What is being asked: Starting at the first line of the data below, retype every line up to and including the one containing "(registered): for a".

Excerpts from a dataset
+++++

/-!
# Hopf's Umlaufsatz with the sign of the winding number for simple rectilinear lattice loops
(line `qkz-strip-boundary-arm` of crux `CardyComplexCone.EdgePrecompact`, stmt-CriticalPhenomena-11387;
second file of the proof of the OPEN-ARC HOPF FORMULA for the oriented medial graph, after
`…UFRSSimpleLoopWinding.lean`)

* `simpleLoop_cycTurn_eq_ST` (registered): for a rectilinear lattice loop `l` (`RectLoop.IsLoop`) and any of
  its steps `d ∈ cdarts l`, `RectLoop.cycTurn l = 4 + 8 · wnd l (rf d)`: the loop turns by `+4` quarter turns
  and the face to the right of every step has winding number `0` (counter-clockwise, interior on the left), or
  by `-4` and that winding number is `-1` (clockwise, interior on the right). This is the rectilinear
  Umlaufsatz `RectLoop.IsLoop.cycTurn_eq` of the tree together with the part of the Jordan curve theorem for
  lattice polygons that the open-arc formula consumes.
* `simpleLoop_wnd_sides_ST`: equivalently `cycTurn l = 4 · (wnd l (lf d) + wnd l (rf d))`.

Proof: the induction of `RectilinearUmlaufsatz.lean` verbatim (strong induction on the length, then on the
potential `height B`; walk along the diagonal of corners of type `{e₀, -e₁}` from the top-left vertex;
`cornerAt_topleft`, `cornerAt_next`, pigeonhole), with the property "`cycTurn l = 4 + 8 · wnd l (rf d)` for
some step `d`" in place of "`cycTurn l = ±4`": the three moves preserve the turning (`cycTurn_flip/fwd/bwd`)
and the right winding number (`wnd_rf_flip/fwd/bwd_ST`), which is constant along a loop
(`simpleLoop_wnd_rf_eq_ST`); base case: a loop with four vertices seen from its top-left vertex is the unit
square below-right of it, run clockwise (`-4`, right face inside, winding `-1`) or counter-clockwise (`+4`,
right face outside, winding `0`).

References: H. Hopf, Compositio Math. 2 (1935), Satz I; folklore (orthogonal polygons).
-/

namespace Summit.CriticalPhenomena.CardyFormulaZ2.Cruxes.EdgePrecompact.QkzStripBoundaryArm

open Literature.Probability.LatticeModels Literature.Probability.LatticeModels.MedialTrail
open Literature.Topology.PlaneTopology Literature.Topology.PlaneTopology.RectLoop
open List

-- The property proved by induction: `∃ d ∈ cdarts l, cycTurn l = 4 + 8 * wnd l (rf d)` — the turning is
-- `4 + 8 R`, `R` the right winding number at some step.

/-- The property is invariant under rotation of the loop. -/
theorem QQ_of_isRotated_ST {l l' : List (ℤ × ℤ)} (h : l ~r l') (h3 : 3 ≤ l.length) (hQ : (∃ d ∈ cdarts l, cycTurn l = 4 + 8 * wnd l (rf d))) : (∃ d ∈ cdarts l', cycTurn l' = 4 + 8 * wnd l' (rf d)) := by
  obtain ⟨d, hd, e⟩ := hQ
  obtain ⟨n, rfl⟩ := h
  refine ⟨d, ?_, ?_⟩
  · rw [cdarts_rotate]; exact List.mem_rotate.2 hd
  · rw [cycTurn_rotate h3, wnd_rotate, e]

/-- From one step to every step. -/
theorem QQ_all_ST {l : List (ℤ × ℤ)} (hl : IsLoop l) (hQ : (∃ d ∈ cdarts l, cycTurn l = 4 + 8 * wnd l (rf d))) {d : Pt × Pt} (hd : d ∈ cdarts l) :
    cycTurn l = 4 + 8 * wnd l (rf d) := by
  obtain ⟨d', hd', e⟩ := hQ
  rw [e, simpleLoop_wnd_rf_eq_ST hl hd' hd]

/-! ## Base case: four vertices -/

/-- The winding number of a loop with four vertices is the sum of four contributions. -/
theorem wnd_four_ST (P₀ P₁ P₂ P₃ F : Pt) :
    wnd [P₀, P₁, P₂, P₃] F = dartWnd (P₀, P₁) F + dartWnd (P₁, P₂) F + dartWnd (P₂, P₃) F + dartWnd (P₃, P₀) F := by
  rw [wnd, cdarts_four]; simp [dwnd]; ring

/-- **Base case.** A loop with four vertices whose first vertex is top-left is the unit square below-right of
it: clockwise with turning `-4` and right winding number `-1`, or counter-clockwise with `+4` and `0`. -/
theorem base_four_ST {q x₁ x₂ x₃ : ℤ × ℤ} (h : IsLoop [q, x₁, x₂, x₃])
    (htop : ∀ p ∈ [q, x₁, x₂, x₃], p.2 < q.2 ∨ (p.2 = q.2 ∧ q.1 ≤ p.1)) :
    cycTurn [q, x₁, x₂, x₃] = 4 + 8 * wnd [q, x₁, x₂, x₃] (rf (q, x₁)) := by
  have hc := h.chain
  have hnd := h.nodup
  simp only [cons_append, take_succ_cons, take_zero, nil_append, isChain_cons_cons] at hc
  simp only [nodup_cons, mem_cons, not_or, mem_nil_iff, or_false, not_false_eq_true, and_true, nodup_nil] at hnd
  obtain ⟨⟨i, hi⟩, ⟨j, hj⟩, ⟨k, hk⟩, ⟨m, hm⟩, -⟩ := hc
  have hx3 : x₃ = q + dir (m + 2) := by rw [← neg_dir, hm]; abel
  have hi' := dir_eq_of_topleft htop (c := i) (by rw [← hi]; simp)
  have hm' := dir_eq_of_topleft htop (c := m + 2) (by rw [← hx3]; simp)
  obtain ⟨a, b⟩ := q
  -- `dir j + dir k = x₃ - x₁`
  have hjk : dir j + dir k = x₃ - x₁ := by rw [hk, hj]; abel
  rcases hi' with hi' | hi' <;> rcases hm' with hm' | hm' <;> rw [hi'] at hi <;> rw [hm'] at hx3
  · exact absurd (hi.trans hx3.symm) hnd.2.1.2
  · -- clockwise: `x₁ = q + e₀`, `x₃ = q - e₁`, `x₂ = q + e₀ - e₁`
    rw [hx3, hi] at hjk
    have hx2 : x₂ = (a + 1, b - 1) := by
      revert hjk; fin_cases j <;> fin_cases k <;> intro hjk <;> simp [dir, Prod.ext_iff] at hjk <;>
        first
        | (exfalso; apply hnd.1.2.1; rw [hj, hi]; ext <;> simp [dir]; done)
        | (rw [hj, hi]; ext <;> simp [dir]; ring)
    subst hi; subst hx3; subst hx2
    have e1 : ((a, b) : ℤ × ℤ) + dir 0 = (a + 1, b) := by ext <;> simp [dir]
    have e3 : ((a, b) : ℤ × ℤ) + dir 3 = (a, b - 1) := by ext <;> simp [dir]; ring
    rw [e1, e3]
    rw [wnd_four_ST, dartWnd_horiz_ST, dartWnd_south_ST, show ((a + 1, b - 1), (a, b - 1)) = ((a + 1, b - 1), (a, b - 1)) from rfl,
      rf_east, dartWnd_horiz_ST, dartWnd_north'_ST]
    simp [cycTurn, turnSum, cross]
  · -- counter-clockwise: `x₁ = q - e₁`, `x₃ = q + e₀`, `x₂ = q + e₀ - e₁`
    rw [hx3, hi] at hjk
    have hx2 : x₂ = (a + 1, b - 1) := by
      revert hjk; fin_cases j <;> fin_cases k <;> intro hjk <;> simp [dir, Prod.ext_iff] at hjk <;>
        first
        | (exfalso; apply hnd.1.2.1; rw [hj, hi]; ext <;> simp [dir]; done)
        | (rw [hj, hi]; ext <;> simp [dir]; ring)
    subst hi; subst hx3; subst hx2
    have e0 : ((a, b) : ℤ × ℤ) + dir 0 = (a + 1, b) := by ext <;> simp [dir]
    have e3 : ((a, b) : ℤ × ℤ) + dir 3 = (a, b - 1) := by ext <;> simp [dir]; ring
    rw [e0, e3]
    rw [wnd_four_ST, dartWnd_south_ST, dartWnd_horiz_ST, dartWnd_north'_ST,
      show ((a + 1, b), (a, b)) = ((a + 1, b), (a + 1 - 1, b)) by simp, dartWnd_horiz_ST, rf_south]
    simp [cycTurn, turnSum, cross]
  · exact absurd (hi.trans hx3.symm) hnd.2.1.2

+++++

Solution to this exercise:
/-!
# Hopf's Umlaufsatz with the sign of the winding number for simple rectilinear lattice loops
(line `qkz-strip-boundary-arm` of crux `CardyComplexCone.EdgePrecompact`, stmt-CriticalPhenomena-11387;
second file of the proof of the OPEN-ARC HOPF FORMULA for the oriented medial graph, after
`…UFRSSimpleLoopWinding.lean`)

* `simpleLoop_cycTurn_eq_ST` (registered): for a rectilinear lattice loop `l` (`RectLoop.IsLoop`) and any of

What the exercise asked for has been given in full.